Let’s be clear about this: to autonomously fly through these gaps (which are only 1.5 times the size of the robot, with a mere 10 centimeterof clearance on each side), the quadrotor is using a 752 x 480-pixel monochrome camera with a 180-degree field of view lens, and a PX4FMU autopilot with an IMU and a smartphone-class single board Odroid XU4 computer running ROS.
It then computes a trajectory to pass through the gap that keeps the quadrotor as far as possible from the edges, which is what you want to do to not run into stuff, while also trying to keep the gap itself in view of the quadrotor’s camera as much as possible.
This trajectory is very focused on gap traversal, so the starting point for it involves the quadrotor moving at high speed and possibly oriented a little bit sideways, so the system also needs to come up with a second trajectory that takes the robot from a stable hover into the gap traversal trajectory.
Once the robot starts heading for the gap, it does its best to keep its camera pointed at the frame of the gap to continually update its state estimation relative to the space it’s trying to squeeze through and dynamically replan its trajectory as necessary.

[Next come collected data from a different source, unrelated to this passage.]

/-!
# The mark `o` alone behind an unmarked cut vertex: the typed one-far-mark rule (blind cell
PercRepro2, p3 g3, 2026-08-25; `proofs/P3-BRIDGE.md` §11.8)

CLASS (`CutFarO`): an unmarked vertex `c` is a cut vertex of the support `z ∪ F` separating the side
`VH ∋ b, a₁, a₂, a₃` from the side `VL ∋ o`.  The kernel `K₃` is LINEAR in the `o`-coordinates — each
of its eight terms carries exactly one `o`-factor, in the copy `x` (term 5), `y` (term 2) or `w`
(terms 1, 3, 4, 6, 7, 8) — and on the support the `o`-coordinates of a copy are those of `c` on the
root side times the far-side bit `1[c ↔ o]` (`st_eq_gluedO`).  Hence `K₃ = 1[c ↔ o](w)·T_w +
1[c ↔ o](y)·T_y + 1[c ↔ o](x)·T_x` with `T_w + T_y + T_x = K₃` of the root-side instance in which
`c` is RENAMED `o` (`KB_gluedO`), and **`typedCount F z τ K₃(o, a₁, a₂, a₃, b) =
typedCount F_H z τ K₃(c, a₁, a₂, a₃, b) · #{o ∈ C_w(c)} · (inert)`** (`typedCount_eq_cutFarO`).
Row 2′TRI on the class follows from row 2′TRI on the smaller root-side instance
(`typedCount_nonneg_of_cutFarO`).  Own work; standard axioms.
-/

namespace Summit.Ventures.PercRepro2

open UnionCluster

namespace CovForm

namespace RootBridge

open OneTyped TypedA3 Untouched TypedFactor Separated

/-! ## The states -/

section States

/-- The state of a copy when `o` alone sits beyond `c`: the root-side state with `c` in the role
of `o`, its `o`-coordinates multiplied by the far-side bit `g = 1[c ↔ o]`. -/
def gluedO (h : St) (g : Bool) : St := (h.q', h.Lo && g, h.Ho && g, h.Lb, h.Hb, h.L3, h.H3)

/-- The six terms of `KB` carrying the `o`-factor in the third copy. -/
def TwO (x y w : St) : ℤ :=
  pdB x * (qB y * (qB w * (sigB w.Lo w.Ho * sigB w.Lb w.Hb)))
  - pdB x * (qB y * (qB w * (sigB w.L3 w.H3 * (uB w.Lo w.Ho * sigB w.Lb w.Hb))))
  - pdB x * ((qB y * sigB y.Lb y.Hb) * (qB w * sigB w.Lo w.Ho))
  + pdB x * ((qB y * sigB y.Lb y.Hb) * (qB w * (sigB w.L3 w.H3 * uB w.Lo w.Ho)))
  - pdB x * (qB y * (pdB w * (uB w.Lo w.Ho * uB w.Lb w.Hb)))
  + qB x * ((pdB y * uB y.Lb y.Hb) * (pdB w * uB w.Lo w.Ho))

/-- The term of `KB` carrying the `o`-factor in the second copy. -/
def TyO (x y w : St) : ℤ :=
  qB x * ((pdB y * uB y.Lo y.Ho) * (qB w * (sigB w.L3 w.H3 * sigB w.Lb w.Hb)))

/-- The term of `KB` carrying the `o`-factor in the first copy. -/
def TxO (x y w : St) : ℤ :=
  - (pdB x * uB x.Lo x.Ho) * ((qB y * sigB y.Lb y.Hb) * (qB w * sigB w.L3 w.H3))

/-- `KB` is the sum of its `w`-, `y`- and `x`-terms. -/
lemma KB_eq_TO (x y w : St) : KB x y w = TwO x y w + TyO x y w + TxO x y w := by
  unfold KB TwO TyO TxO
  ring

/-- A far-side bit as an integer. -/
def indO (g : Bool) : ℤ := if g then 1 else 0

/-- `σ_o` of a glued state. -/
lemma sigB_gluedO (h : St) (g : Bool) :
    sigB (gluedO h g).Lo (gluedO h g).Ho = sigB h.Lo h.Ho * indO g := by
  rcases h with ⟨q, lo, ho, lb, hb, l3, h3⟩
  cases lo <;> cases ho <;> cases g <;> simp [sigB, gluedO, indO, St.Lo, St.Ho]

/-- `1_{o ∈ U}` of a glued state. -/
lemma uB_gluedO (h : St) (g : Bool) :
    uB (gluedO h g).Lo (gluedO h g).Ho = uB h.Lo h.Ho * indO g := by
  rcases h with ⟨q, lo, ho, lb, hb, l3, h3⟩
  cases lo <;> cases ho <;> cases g <;> simp [uB, gluedO, indO, St.Lo, St.Ho]

/-- **The kernel on glued states is linear in the far-side bits.** -/
theorem KB_gluedO (hx : St) (gx : Bool) (hy : St) (gy : Bool) (hw : St) (gw : Bool) :
    KB (gluedO hx gx) (gluedO hy gy) (gluedO hw gw) =
      TwO hx hy hw * indO gw + TyO hx hy hw * indO gy + TxO hx hy hw * indO gx := by
  unfold KB TwO TyO TxO
  simp only [sigB_gluedO, uB_gluedO]
  simp only [gluedO, qB, pdB, St.q', St.Lb, St.Hb, St.L3, St.H3]
  ring

end States

/-! ## The class, the states of the support and the rule -/

section Main

open Classical

variable {V : Type*} {E : Type*} [Fintype E] [DecidableEq E] {R : Type*} [Field R]
  [LinearOrder R] [IsStrictOrderedRing R]
variable (ends : E → Sym2 V) (o a₁ a₂ a₃ b c : V)

/-- **`o` alone behind an unmarked cut vertex `c`**: the support graph `z ∪ F` splits into a side
`VH ∋ b, a₁, a₂, a₃` and a side `VL ∋ o` meeting only in `c`, no typed edge inside both sides,
`c` none of the five marks. -/
structure CutFarO (VL VH : Set V) (F : Finset E) (z : Config E) : Prop where
  split : ∀ e, zF F z e = true → e ∈ within ends VL ∨ e ∈ within ends VH
  cap : ∀ t, t ∈ VL → t ∈ VH → t = c
  noloop : ∀ e ∈ F, ¬ (e ∈ within ends VL ∧ e ∈ within ends VH)
  cL : c ∈ VL
  cH : c ∈ VH
  bH : b ∈ VH
  a1H : a₁ ∈ VH
  a2H : a₂ ∈ VH
  a3H : a₃ ∈ VH
  oL : o ∈ VL
  bc : b ≠ c
  a1c : a₁ ≠ c
  a2c : a₂ ≠ c
  a3c : a₃ ≠ c
  oc : o ≠ c

omit [Fintype E] [LinearOrder R] [IsStrictOrderedRing R] in
/-- A configuration below `z ∪ F` has its open edges within a side. -/
lemma CutFarO.split_of_le {VL VH : Set V} {F : Finset E} {z : Config E}
    (h : CutFarO ends o a₁ a₂ a₃ b c VL VH F z) {x : Config E} (hx : x ≤ zF F z) :
    ∀ e, x e = true → e ∈ within ends VL ∨ e ∈ within ends VH := fun e he =>
  h.split e (by have := hx e; rw [he] at this; exact Bool.eq_true_of_true_le this)

omit [Fintype E] [LinearOrder R] [IsStrictOrderedRing R] in
/-- **The state of a copy of the support**: the root-side state of the instance with `c` renamed
`o`, glued with the far-side bit `1[c ↔ o]`. -/
theorem st_eq_gluedO {VL VH : Set V} {F : Finset E} {z : Config E}
    (h : CutFarO ends o a₁ a₂ a₃ b c VL VH F z) {x : Config E} (hx : ∀ e, e ∉ F → x e = z e) :
    st ends o a₁ a₂ a₃ b x =
      gluedO (st ends c a₁ a₂ a₃ b (withinRestr ends VH x))
        (decide (Conn ends (withinRestr ends VL x) c o)) := by
  have hsp := CutFarO.split_of_le ends o a₁ a₂ a₃ b c h (le_zF hx)
  have hsp' : ∀ e, x e = true → e ∈ within ends VH ∨ e ∈ within ends VL := fun e he =>
    (hsp e he).symm
  have hcap' : ∀ t, t ∈ VH → t ∈ VL → t = c := fun t h1 h2 => h.cap t h2 h1
  unfold st gluedO St.q' St.Lo St.Ho St.Lb St.Hb St.L3 St.H3
  have e1 := conn_side ends hsp' hcap' h.a2H h.a1H
  have e2 := conn_cross ends hsp' hcap' ⟨h.cH, h.cL⟩ h.a1H h.oL h.oc
  have e3 := conn_cross ends hsp' hcap' ⟨h.cH, h.cL⟩ h.a2H h.oL h.oc
  have e4 := conn_side ends hsp' hcap' h.a1H h.bH
  have e5 := conn_side ends hsp' hcap' h.a2H h.bH
  have e6 := conn_side ends hsp' hcap' h.a1H h.a3H
  have e7 := conn_side ends hsp' hcap' h.a2H h.a3H
  rw [decide_eq_decide.mpr e1, decide_eq_decide.mpr e2, decide_eq_decide.mpr e3,
    decide_eq_decide.mpr e4, decide_eq_decide.mpr e5, decide_eq_decide.mpr e6,
    decide_eq_decide.mpr e7]
  · simp only [Bool.decide_and]
  all_goals infer_instance

/-- The root-side kernel of the instance with `c` renamed `o`, read on the root side. -/
noncomputable def hKO (VH : Set V) (T : St → St → St → ℤ) : Config E → Config E → Config E → R :=
  fun x y w => ((T (st ends c a₁ a₂ a₃ b (withinRestr ends VH x))
    (st ends c a₁ a₂ a₃ b (withinRestr ends VH y)) (st ends c a₁ a₂ a₃ b (withinRestr ends VH w)) : ℤ) : R)

/-- The far-side kernel `1[o ∈ C(c)]` in the third copy. -/
noncomputable def lKOw (VL : Set V) : Config E → Config E → Config E → R :=
  fun _ _ w => ((indO (decide (Conn ends (withinRestr ends VL w) c o)) : ℤ) : R)

/-- The far-side kernel `1[o ∈ C(c)]` in the second copy. -/
noncomputable def lKOy (VL : Set V) : Config E → Config E → Config E → R :=
  fun _ y _ => ((indO (decide (Conn ends (withinRestr ends VL y) c o)) : ℤ) : R)

/-- The far-side kernel `1[o ∈ C(c)]` in the first copy. -/
noncomputable def lKOx (VL : Set V) : Config E → Config E → Config E → R :=
  fun x _ _ => ((indO (decide (Conn ends (withinRestr ends VL x) c o)) : ℤ) : R)

omit [Fintype E] [LinearOrder R] [IsStrictOrderedRing R] in
/-- **`K₃` on the support** when `o` alone sits beyond `c`: the three-monomial form. -/
theorem K3_eq_cutFarO {VL VH : Set V} {F : Finset E} {z : Config E}
    (h : CutFarO ends o a₁ a₂ a₃ b c VL VH F z) {x y w : Config E}
    (hx : ∀ e, e ∉ F → x e = z e) (hy : ∀ e, e ∉ F → y e = z e) (hw : ∀ e, e ∉ F → w e = z e) :
    (K3 ends o a₁ a₂ a₃ b x y w : R) =
      lKOw ends o c VL (restr (sideF ends VL F) z x) (restr (sideF ends VL F) z y)
          (restr (sideF ends VL F) z w) *
        hKO ends a₁ a₂ a₃ b c VH TwO (restr (sideF ends VH F) z x) (restr (sideF ends VH F) z y)
          (restr (sideF ends VH F) z w) +
      lKOy ends o c VL (restr (sideF ends VL F) z x) (restr (sideF ends VL F) z y)
          (restr (sideF ends VL F) z w) *
        hKO ends a₁ a₂ a₃ b c VH TyO (restr (sideF ends VH F) z x) (restr (sideF ends VH F) z y)
          (restr (sideF ends VH F) z w) +
      lKOx ends o c VL (restr (sideF ends VL F) z x) (restr (sideF ends VL F) z y)
          (restr (sideF ends VL F) z w) *
        hKO ends a₁ a₂ a₃ b c VH TxO (restr (sideF ends VH F) z x) (restr (sideF ends VH F) z y)
          (restr (sideF ends VH F) z w) := by
  rw [K3_eq_KB, st_eq_gluedO ends o a₁ a₂ a₃ b c h hx, st_eq_gluedO ends o a₁ a₂ a₃ b c h hy,
    st_eq_gluedO ends o a₁ a₂ a₃ b c h hw, KB_gluedO]
  unfold hKO lKOw lKOy lKOx
  rw [withinRestr_restr_eq ends VH hx, withinRestr_restr_eq ends VH hy,
    withinRestr_restr_eq ends VH hw, withinRestr_restr_eq ends VL hx,
    withinRestr_restr_eq ends VL hy, withinRestr_restr_eq ends VL hw]
  push_cast
  ring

This is a requirement for actually using these skills in a way that’s practical: it’s not just about getting drones to fly through windows, but more about teaching them to be able to reliably maneuver around all kinds of different obstacles, in any environment, from forests to urban areas to your living room.
Indeed, for the robot to localize with respect to the gap, a trajectory should be selected, which guarantees that the quadrotor always faces the gap and should be re-planned multiple times during its execution to cope with the varying uncertainty of the state estimate (the uncertainty increases quadratically with the distance from the gap) while respecting the vehicle dynamics.
To traverse the gap, we compute a trajectory which can be executed blindly thanks to its short duration and to the fact that it requires precomputed constant inputs (namely, a collective thrust of given magnitude and zero angular velocities).
These scenarios are conceptually similar and our approach can be adapted such that, beside being perception aware (i.e., the pole or tree always visible in the image), the distance from the pole is now minimized (to minimize the overall flight time) while ensuring that is there is no collision.